• Collected data:
include hS hsub hu3 hπ in
/-- The pairing `π ⟪u, w⟫` is integrable (`π ∈ L^{3/2}`, `u ∈ L³` on `Q₁`). [folklore] -/
theorem integrable_π_u {w : ℝ × ℝ³ → ℝ³} (hw : Continuous w) {K : Set (ℝ × ℝ³)}
    (hK : IsCompact K) (hKQ : K ⊆ parabolicCylinder 1 z₀) (hwK : ∀ z ∉ K, w z = 0) :
    Integrable (fun z : ℝ × ℝ³ => π z * ⟪u z.1 z.2, w z⟫) volume := by
  obtain ⟨C, hC⟩ := hw.bounded_above_of_compact_support (HasCompactSupport.intro hK hwK)
  have hH : Integrable (fun z => π z * ‖uncurry u z‖) (volume.restrict (parabolicCylinder 1 z₀)) :=
    integrable_mul_of_memLp holderTriple_p32_three (hπ.restrict _) (memLp_u_three hS hsub hu3).norm
  have hB : IntegrableOn (fun z => π z * ‖uncurry u z‖) K volume :=
    hH.mono_measure (Measure.restrict_mono hKQ le_rfl)
  have huK : AEStronglyMeasurable (uncurry u) (volume.restrict K) :=
    (aesm_u hS hsub).mono_measure (Measure.restrict_mono hKQ le_rfl)
  have hmeas : AEStronglyMeasurable (fun z : ℝ × ℝ³ => π z * ⟪u z.1 z.2, w z⟫)
      (volume.restrict K) := hπ.1.restrict.mul (huK.inner hw.aestronglyMeasurable.restrict)
  refine integrable_of_vanish hK hB hmeas (fun z hz => by simp [hwK z hz]) (C := C) fun z _ => ?_
  calc ‖π z * ⟪u z.1 z.2, w z⟫‖ = ‖π z‖ * ‖⟪u z.1 z.2, w z⟫‖ := norm_mul _ _
    _ ≤ ‖π z‖ * (‖u z.1 z.2‖ * ‖w z‖) := by gcongr; exact norm_inner_le_norm _ _
    _ ≤ ‖π z‖ * (‖u z.1 z.2‖ * C) := by gcongr; exact hC z
    _ = C * ‖π z * ‖uncurry u z‖‖ := by
        rw [norm_mul, norm_norm]; change _ = C * (‖π z‖ * ‖u z.1 z.2‖); ring

include hS hsub hu3 hq in
/-- The force pairing `⟪g, u⟫ w` is integrable for `g ∈ L^q` on `Q₁` (`q ≥ 3/2`, `u ∈ L³`).
[folklore] -/
theorem integrable_force_u {g : ℝ × ℝ³ → ℝ³}
    (hg : MemLp g (ENNReal.ofReal q) (volume.restrict (parabolicCylinder 1 z₀)))
    {w : ℝ × ℝ³ → ℝ} (hw : Continuous w) {K : Set (ℝ × ℝ³)}
    (hK : IsCompact K) (hKQ : K ⊆ parabolicCylinder 1 z₀) (hwK : ∀ z ∉ K, w z = 0) :
    Integrable (fun z : ℝ × ℝ³ => ⟪g z, u z.1 z.2⟫ * w z) volume := by
  obtain ⟨C, hC⟩ := hw.bounded_above_of_compact_support (HasCompactSupport.intro hK hwK)
  haveI := isFiniteMeasure_restrict_parabolicCylinder_one z₀
  have hu' : MemLp (fun z => ‖uncurry u z‖) (ENNReal.ofReal (q / (q - 1)))
      (volume.restrict (parabolicCylinder 1 z₀)) := by
    refine (memLp_u_three hS hsub hu3).norm.mono_exponent ?_
    calc ENNReal.ofReal (q / (q - 1)) ≤ ENNReal.ofReal 3 :=
          ENNReal.ofReal_le_ofReal (conj_le_three hq)
      _ = 3 := by norm_num
  have hH : Integrable (fun z => ‖g z‖ * ‖uncurry u z‖)
      (volume.restrict (parabolicCylinder 1 z₀)) :=
    integrable_mul_of_memLp (holderTriple_conj (by linarith)) hg.norm hu'
  have hB : IntegrableOn (fun z => ‖g z‖ * ‖uncurry u z‖) K volume :=
    hH.mono_measure (Measure.restrict_mono hKQ le_rfl)
  have huK : AEStronglyMeasurable (uncurry u) (volume.restrict K) :=
    (aesm_u hS hsub).mono_measure (Measure.restrict_mono hKQ le_rfl)
  have hgK : AEStronglyMeasurable g (volume.restrict K) :=
    hg.1.mono_measure (Measure.restrict_mono hKQ le_rfl)
  have hmeas : AEStronglyMeasurable (fun z : ℝ × ℝ³ => ⟪g z, u z.1 z.2⟫ * w z)
      (volume.restrict K) := (hgK.inner huK).mul hw.aestronglyMeasurable.restrict
  refine integrable_of_vanish hK hB hmeas (fun z hz => by simp [hwK z hz]) (C := C) fun z _ => ?_
  calc ‖⟪g z, u z.1 z.2⟫ * w z‖ = ‖⟪g z, u z.1 z.2⟫‖ * ‖w z‖ := norm_mul _ _
    _ ≤ (‖g z‖ * ‖u z.1 z.2‖) * C := by gcongr; exacts [norm_inner_le_norm _ _, hC z]
    _ = C * ‖‖g z‖ * ‖uncurry u z‖‖ := by
        rw [norm_mul, norm_norm, norm_norm]; change _ = C * (‖g z‖ * ‖u z.1 z.2‖); ring

/-! #### The momentum equation is unchanged -/

include hπ h𝒢 hq hgrad in
/-- **`∫∫_{Q₁} (π div ψ + ⟪𝒢, ψ⟫) = 0`** for every test field `ψ` on `Q₁` (`𝒢 = ∇ₓπ` weakly).
[folklore] -/
theorem setIntegral_pi_div_add_inner_eq_zero {ψ : ℝ → ℝ³ → ℝ³}
    (hψ : IsSpaceTimeTestOn (parabolicCylinderOpens 1 z₀) ψ) :
    ∫ z in (parabolicCylinderOpens 1 z₀ : Set (ℝ × ℝ³)),
      (π z * VectorCalculus.divergence (ψ z.1) z.2 + ⟪𝒢 z, ψ z.1 z.2⟫) = 0 := by
  set K := tsupport (uncurry ψ)
  have hK : IsCompact K := hψ.hasCompactSupport
  have hKQ : K ⊆ parabolicCylinder 1 z₀ := hψ.tsupport_subset
  have hdivc : Continuous (fun z : ℝ × ℝ³ => VectorCalculus.divergence (ψ z.1) z.2) :=
    (isSpaceTimeTestOn_divergence hψ).contDiff.continuous
  have hdiv0 : ∀ z ∉ K, VectorCalculus.divergence (ψ z.1) z.2 = 0 := fun z hz =>
    divergence_slice_eq_zero_of_notMem (ψ := ψ) (t := z.1) (x := z.2) hz
  have hψ0 : ∀ z ∉ K, ψ z.1 z.2 = 0 := fun z hz =>
    (image_eq_zero_of_notMem_tsupport hz : uncurry ψ z = 0)
  have hI1 : Integrable (fun z : ℝ × ℝ³ => π z * VectorCalculus.divergence (ψ z.1) z.2) volume :=
    integrable_mul_of_integrableOn (integrableOn_π hπ) hdivc hK hKQ hdiv0
  have hI2 : Integrable (fun z : ℝ × ℝ³ => ⟪𝒢 z, ψ z.1 z.2⟫) volume :=
    integrable_inner_of_integrableOn (integrableOn_𝒢 hq h𝒢) hψ.contDiff.continuous hK hKQ hψ0
  rw [setIntegral_eq_integral_of_forall_compl_eq_zero fun z hz => ?_, integral_add hI1 hI2,
    hgrad ψ (hψ.mono le_top), neg_add_cancel]
  have hzK : z ∉ K := fun h => hz (hKQ h)
  rw [hdiv0 z hzK, hψ0 z hzK, mul_zero, inner_zero_right, add_zero]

• Your goal: Copy out exactly the lines from the one containing "hgrad ψ (hψ.mono le_top), neg_add_cancel]" through the last line above, keeping both end lines.

• Task response:
    hgrad ψ (hψ.mono le_top), neg_add_cancel]
  have hzK : z ∉ K := fun h => hz (hKQ h)
  rw [hdiv0 z hzK, hψ0 z hzK, mul_zero, inner_zero_right, add_zero]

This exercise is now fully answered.